Task => Scan the entries that follow and copy out every line containing "four".

Available data =>
____
/-- **Two step segments with four distinct endpoints are disjoint** (contrapositive, in coordinates):
if `(a, b) + θ d = (a', b') + s e` with `θ, s ∈ [0, 1]` and `d, e` step classes (diagonal classes only
from odd points), then the two steps share an endpoint.  Sixteen cases; parity is used only for a
diagonal against an anti-diagonal. [folklore] -/
theorem planar_step_cross {a b d1 d2 a' b' e1 e2 : ℤ} {θ s : ℝ}
    (hd : (d1 = 1 ∧ d2 = 0) ∨ (d1 = 0 ∧ d2 = 1) ∨ (d1 = 1 ∧ d2 = 1 ∧ ∃ k : ℤ, a + b = 2 * k + 1) ∨
      (d1 = 1 ∧ d2 = -1 ∧ ∃ k : ℤ, a + b = 2 * k + 1))
    (he : (e1 = 1 ∧ e2 = 0) ∨ (e1 = 0 ∧ e2 = 1) ∨ (e1 = 1 ∧ e2 = 1 ∧ ∃ k : ℤ, a' + b' = 2 * k + 1) ∨
      (e1 = 1 ∧ e2 = -1 ∧ ∃ k : ℤ, a' + b' = 2 * k + 1))
    (hθ0 : 0 ≤ θ) (hθ1 : θ ≤ 1) (hs0 : 0 ≤ s) (hs1 : s ≤ 1)
    (hX : (a : ℝ) + θ * d1 = a' + s * e1) (hY : (b : ℝ) + θ * d2 = b' + s * e2) :
    (a = a' ∧ b = b') ∨ (a = a' + e1 ∧ b = b' + e2) ∨ (a + d1 = a' ∧ b + d2 = b') ∨
      (a + d1 = a' + e1 ∧ b + d2 = b' + e2) := by
  rcases hd with ⟨rfl, rfl⟩ | ⟨rfl, rfl⟩ | ⟨rfl, rfl, m, hm⟩ | ⟨rfl, rfl, m, hm⟩ <;>
    rcases he with ⟨rfl, rfl⟩ | ⟨rfl, rfl⟩ | ⟨rfl, rfl, n, hn⟩ | ⟨rfl, rfl, n, hn⟩ <;>
    push_cast at hX hY
  · -- horizontal / horizontal
    have f := planar_unitI_int_sub (k := a' - a) (by push_cast; linarith) hθ0 hθ1 hs0 hs1
    have g : b = b' := by exact_mod_cast (show (b : ℝ) = b' by linarith)
    omega
  · -- horizontal / vertical
    have f := planar_unitI_int (k := a' - a) (by push_cast; linarith) hθ0 hθ1
    have g := planar_unitI_int (k := b - b') (by push_cast; linarith) hs0 hs1
    omega
  · -- horizontal / diagonal
    have g := planar_unitI_int (k := b - b') (by push_cast; linarith) hs0 hs1
    have f := planar_unitI_int (k := a' - a + (b - b')) (by push_cast; linarith) hθ0 hθ1
    omega
  · -- horizontal / anti-diagonal
    have g := planar_unitI_int (k := b' - b) (by push_cast; linarith) hs0 hs1
    have f := planar_unitI_int (k := a' - a + (b' - b)) (by push_cast; linarith) hθ0 hθ1
    omega
  · -- vertical / horizontal
    have g := planar_unitI_int (k := a - a') (by push_cast; linarith) hs0 hs1
    have f := planar_unitI_int (k := b' - b) (by push_cast; linarith) hθ0 hθ1
    omega
  · -- vertical / vertical
    have f := planar_unitI_int_sub (k := b' - b) (by push_cast; linarith) hθ0 hθ1 hs0 hs1
    have g : a = a' := by exact_mod_cast (show (a : ℝ) = a' by linarith)
    omega
  · -- vertical / diagonal
    have g := planar_unitI_int (k := a - a') (by push_cast; linarith) hs0 hs1
    have f := planar_unitI_int (k := b' - b + (a - a')) (by push_cast; linarith) hθ0 hθ1
    omega
  · -- vertical / anti-diagonal
    have g := planar_unitI_int (k := a - a') (by push_cast; linarith) hs0 hs1
    have f := planar_unitI_int (k := b' - b - (a - a')) (by push_cast; linarith) hθ0 hθ1
    omega
  · -- diagonal / horizontal
    have f := planar_unitI_int (k := b' - b) (by push_cast; linarith) hθ0 hθ1
    have g := planar_unitI_int (k := a - a' + (b' - b)) (by push_cast; linarith) hs0 hs1
    omega
  · -- diagonal / vertical
    have f := planar_unitI_int (k := a' - a) (by push_cast; linarith) hθ0 hθ1
    have g := planar_unitI_int (k := b - b' + (a' - a)) (by push_cast; linarith) hs0 hs1
    omega
  · -- diagonal / diagonal
    have f := planar_unitI_int_sub (k := a' - a) (by push_cast; linarith) hθ0 hθ1 hs0 hs1
    have g : a - b = a' - b' := by exact_mod_cast (show (a : ℝ) - b = a' - b' by linarith)
    omega
  · -- diagonal / anti-diagonal (parity)
    have hmR : (a : ℝ) + b = 2 * m + 1 := by exact_mod_cast hm
    have hnR : (a' : ℝ) + b' = 2 * n + 1 := by exact_mod_cast hn
    have f := planar_unitI_int (k := n - m) (by push_cast; linarith) hθ0 hθ1
    have g := planar_unitI_int (k := a - a' + (n - m)) (by push_cast; linarith) hs0 hs1
    omega
  · -- anti-diagonal / horizontal
    have f := planar_unitI_int (k := b - b') (by push_cast; linarith) hθ0 hθ1
    have g := planar_unitI_int (k := a - a' + (b - b')) (by push_cast; linarith) hs0 hs1
    omega
  · -- anti-diagonal / vertical
    have f := planar_unitI_int (k := a' - a) (by push_cast; linarith) hθ0 hθ1
    have g := planar_unitI_int (k := b - b' - (a' - a)) (by push_cast; linarith) hs0 hs1
    omega
  · -- anti-diagonal / diagonal (parity)
    have hmR : (a : ℝ) + b = 2 * m + 1 := by exact_mod_cast hm
    have hnR : (a' : ℝ) + b' = 2 * n + 1 := by exact_mod_cast hn
    have g := planar_unitI_int (k := m - n) (by push_cast; linarith) hs0 hs1
    have f := planar_unitI_int (k := a' - a + (m - n)) (by push_cast; linarith) hθ0 hθ1
    omega
  · -- anti-diagonal / anti-diagonal
    have f := planar_unitI_int_sub (k := a' - a) (by push_cast; linarith) hθ0 hθ1 hs0 hs1
    have g : a + b = a' + b' := by exact_mod_cast (show (a : ℝ) + b = a' + b' by linarith)
    omega

/-! ### The edges of `G_s` in integer coordinates -/

/-- One orientation of the generating relation of `G_s`, in integer coordinates: the edge is a step
`p ↦ p + d` of one of the four classes, from `u` or from `v`. [cite: Beffara2008Universal, §5.1] -/
theorem planar_gs_edge_aux {u v : MixedSite}
    (h : ∃ x : ℤ × ℤ, u = Sum.inl x ∧ (v = Sum.inl (x.1 + 1, x.2) ∨ v = Sum.inl (x.1, x.2 + 1) ∨
      ∃ f : ℤ × ℤ, v = Sum.inr f ∧ (x.1 = f.1 ∨ x.1 = f.1 + 1) ∧ (x.2 = f.2 ∨ x.2 = f.2 + 1))) :
    ∃ a b d1 d2 : ℤ,
      ((d1 = 1 ∧ d2 = 0) ∨ (d1 = 0 ∧ d2 = 1) ∨ (d1 = 1 ∧ d2 = 1 ∧ ∃ k : ℤ, a + b = 2 * k + 1) ∨
        (d1 = 1 ∧ d2 = -1 ∧ ∃ k : ℤ, a + b = 2 * k + 1)) ∧
      ((Real.sqrt 2 * (zS u).re = a ∧ Real.sqrt 2 * (zS u).im = b ∧
          Real.sqrt 2 * (zS v).re = ↑(a + d1) ∧ Real.sqrt 2 * (zS v).im = ↑(b + d2)) ∨
        (Real.sqrt 2 * (zS v).re = a ∧ Real.sqrt 2 * (zS v).im = b ∧
          Real.sqrt 2 * (zS u).re = ↑(a + d1) ∧ Real.sqrt 2 * (zS u).im = ↑(b + d2))) := by
  obtain ⟨⟨x1, x2⟩, rfl, h⟩ := h
  rcases h with rfl | rfl | ⟨⟨f1, f2⟩, rfl, h1, h2⟩
  · refine ⟨x1 + x2, x2 - x1 + 1, 1, -1, Or.inr (Or.inr (Or.inr ⟨rfl, rfl, x2, by ring⟩)),
      Or.inl ⟨?_, ?_, ?_, ?_⟩⟩ <;>
    simp only [planar_zS_inl_re, planar_zS_inl_im] <;> exact Int.cast_inj.mpr (by omega)
  · refine ⟨x1 + x2, x2 - x1 + 1, 1, 1, Or.inr (Or.inr (Or.inl ⟨rfl, rfl, x2, by ring⟩)),
      Or.inl ⟨?_, ?_, ?_, ?_⟩⟩ <;>
    simp only [planar_zS_inl_re, planar_zS_inl_im] <;> exact Int.cast_inj.mpr (by omega)
  · simp only at h1 h2
    rcases h1 with h1 | h1 <;> rcases h2 with h2 | h2
    · refine ⟨x1 + x2, x2 - x1 + 1, 1, 0, Or.inl ⟨rfl, rfl⟩, Or.inl ⟨?_, ?_, ?_, ?_⟩⟩ <;>
        simp only [planar_zS_inl_re, planar_zS_inl_im, planar_zS_inr_re, planar_zS_inr_im] <;>
        exact Int.cast_inj.mpr (by omega)
    · refine ⟨f1 + f2 + 1, f2 - f1 + 1, 0, 1, Or.inr (Or.inl ⟨rfl, rfl⟩), Or.inr ⟨?_, ?_, ?_, ?_⟩⟩ <;>
        simp only [planar_zS_inl_re, planar_zS_inl_im, planar_zS_inr_re, planar_zS_inr_im] <;>
        exact Int.cast_inj.mpr (by omega)
    · refine ⟨f1 + f2 + 1, f2 - f1, 0, 1, Or.inr (Or.inl ⟨rfl, rfl⟩), Or.inl ⟨?_, ?_, ?_, ?_⟩⟩ <;>
        simp only [planar_zS_inl_re, planar_zS_inl_im, planar_zS_inr_re, planar_zS_inr_im] <;>
        exact Int.cast_inj.mpr (by omega)
    · refine ⟨f1 + f2 + 1, f2 - f1 + 1, 1, 0, Or.inl ⟨rfl, rfl⟩, Or.inr ⟨?_, ?_, ?_, ?_⟩⟩ <;>
        simp only [planar_zS_inl_re, planar_zS_inl_im, planar_zS_inr_re, planar_zS_inr_im] <;>
        exact Int.cast_inj.mpr (by omega)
____
Final answer =>
/-- **Two step segments with four distinct endpoints are disjoint** (contrapositive, in coordinates):
`p ↦ p + d` of one of the four classes, from `u` or from `v`. [cite: Beffara2008Universal, §5.1] -/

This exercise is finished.